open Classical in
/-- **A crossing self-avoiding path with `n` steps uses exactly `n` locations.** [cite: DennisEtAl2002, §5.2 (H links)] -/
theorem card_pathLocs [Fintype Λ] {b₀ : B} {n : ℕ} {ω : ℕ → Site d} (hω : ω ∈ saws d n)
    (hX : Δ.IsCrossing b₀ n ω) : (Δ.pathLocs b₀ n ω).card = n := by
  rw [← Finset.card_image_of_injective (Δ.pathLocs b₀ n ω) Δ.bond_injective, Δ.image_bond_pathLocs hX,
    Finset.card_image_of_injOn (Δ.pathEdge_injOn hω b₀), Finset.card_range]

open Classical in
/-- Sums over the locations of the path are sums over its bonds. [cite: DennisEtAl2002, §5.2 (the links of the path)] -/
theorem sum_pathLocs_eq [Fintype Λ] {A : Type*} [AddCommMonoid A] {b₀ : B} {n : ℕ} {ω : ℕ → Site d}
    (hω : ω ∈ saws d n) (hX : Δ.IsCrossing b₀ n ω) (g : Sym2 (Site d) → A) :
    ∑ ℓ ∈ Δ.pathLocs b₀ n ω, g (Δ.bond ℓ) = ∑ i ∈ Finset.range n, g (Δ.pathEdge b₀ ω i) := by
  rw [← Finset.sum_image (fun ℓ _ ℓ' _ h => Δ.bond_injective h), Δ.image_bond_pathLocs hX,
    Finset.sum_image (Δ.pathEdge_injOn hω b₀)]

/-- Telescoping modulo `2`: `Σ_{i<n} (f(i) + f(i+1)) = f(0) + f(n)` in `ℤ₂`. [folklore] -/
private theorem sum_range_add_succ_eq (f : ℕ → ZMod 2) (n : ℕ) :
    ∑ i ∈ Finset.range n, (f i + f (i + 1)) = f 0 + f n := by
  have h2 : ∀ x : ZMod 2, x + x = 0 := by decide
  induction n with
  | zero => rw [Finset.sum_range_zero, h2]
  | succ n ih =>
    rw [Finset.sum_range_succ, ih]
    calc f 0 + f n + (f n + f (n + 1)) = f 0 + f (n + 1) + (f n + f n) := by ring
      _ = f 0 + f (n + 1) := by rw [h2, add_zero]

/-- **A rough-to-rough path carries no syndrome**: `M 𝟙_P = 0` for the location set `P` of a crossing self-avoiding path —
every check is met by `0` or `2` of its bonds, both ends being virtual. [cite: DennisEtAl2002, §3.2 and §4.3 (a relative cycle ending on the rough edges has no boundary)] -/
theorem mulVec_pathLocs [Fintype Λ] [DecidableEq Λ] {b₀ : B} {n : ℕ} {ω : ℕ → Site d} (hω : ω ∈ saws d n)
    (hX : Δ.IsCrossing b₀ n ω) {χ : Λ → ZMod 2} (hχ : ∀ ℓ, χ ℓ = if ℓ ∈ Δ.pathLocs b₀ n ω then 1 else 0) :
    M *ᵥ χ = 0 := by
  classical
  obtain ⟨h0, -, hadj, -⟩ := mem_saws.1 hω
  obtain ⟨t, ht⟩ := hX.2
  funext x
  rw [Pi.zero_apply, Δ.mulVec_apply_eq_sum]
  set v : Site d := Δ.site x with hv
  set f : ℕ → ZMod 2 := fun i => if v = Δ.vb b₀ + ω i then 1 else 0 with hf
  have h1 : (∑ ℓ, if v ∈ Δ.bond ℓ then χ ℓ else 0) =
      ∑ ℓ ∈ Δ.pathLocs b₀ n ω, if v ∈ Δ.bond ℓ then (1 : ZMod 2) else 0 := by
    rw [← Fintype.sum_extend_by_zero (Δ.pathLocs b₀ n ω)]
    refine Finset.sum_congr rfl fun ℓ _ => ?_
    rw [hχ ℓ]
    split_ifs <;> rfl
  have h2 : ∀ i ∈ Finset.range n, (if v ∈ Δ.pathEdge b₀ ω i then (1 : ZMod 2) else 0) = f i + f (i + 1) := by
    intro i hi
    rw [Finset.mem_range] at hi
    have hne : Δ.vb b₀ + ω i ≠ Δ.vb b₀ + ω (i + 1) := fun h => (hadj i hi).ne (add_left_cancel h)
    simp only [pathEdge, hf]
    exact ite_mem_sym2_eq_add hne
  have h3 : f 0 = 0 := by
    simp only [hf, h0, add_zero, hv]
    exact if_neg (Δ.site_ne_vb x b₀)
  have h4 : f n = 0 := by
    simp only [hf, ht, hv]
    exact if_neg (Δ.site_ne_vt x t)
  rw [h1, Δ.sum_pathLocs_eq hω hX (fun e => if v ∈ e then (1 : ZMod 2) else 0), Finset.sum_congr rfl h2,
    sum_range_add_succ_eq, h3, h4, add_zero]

------------------------------------------------------------

Above are some records; copy exactly the lines from the one with "rw [← Finset.card_image_of_injective" through the one with "self-avoiding path —", both included, and no others.

Task solution:
  rw [← Finset.card_image_of_injective (Δ.pathLocs b₀ n ω) Δ.bond_injective, Δ.image_bond_pathLocs hX,
    Finset.card_image_of_injOn (Δ.pathEdge_injOn hω b₀), Finset.card_range]

open Classical in
/-- Sums over the locations of the path are sums over its bonds. [cite: DennisEtAl2002, §5.2 (the links of the path)] -/
theorem sum_pathLocs_eq [Fintype Λ] {A : Type*} [AddCommMonoid A] {b₀ : B} {n : ℕ} {ω : ℕ → Site d}
    (hω : ω ∈ saws d n) (hX : Δ.IsCrossing b₀ n ω) (g : Sym2 (Site d) → A) :
    ∑ ℓ ∈ Δ.pathLocs b₀ n ω, g (Δ.bond ℓ) = ∑ i ∈ Finset.range n, g (Δ.pathEdge b₀ ω i) := by
  rw [← Finset.sum_image (fun ℓ _ ℓ' _ h => Δ.bond_injective h), Δ.image_bond_pathLocs hX,
    Finset.sum_image (Δ.pathEdge_injOn hω b₀)]

/-- Telescoping modulo `2`: `Σ_{i<n} (f(i) + f(i+1)) = f(0) + f(n)` in `ℤ₂`. [folklore] -/
private theorem sum_range_add_succ_eq (f : ℕ → ZMod 2) (n : ℕ) :
    ∑ i ∈ Finset.range n, (f i + f (i + 1)) = f 0 + f n := by
  have h2 : ∀ x : ZMod 2, x + x = 0 := by decide
  induction n with
  | zero => rw [Finset.sum_range_zero, h2]
  | succ n ih =>
    rw [Finset.sum_range_succ, ih]
    calc f 0 + f n + (f n + f (n + 1)) = f 0 + f (n + 1) + (f n + f n) := by ring
      _ = f 0 + f (n + 1) := by rw [h2, add_zero]

/-- **A rough-to-rough path carries no syndrome**: `M 𝟙_P = 0` for the location set `P` of a crossing self-avoiding path —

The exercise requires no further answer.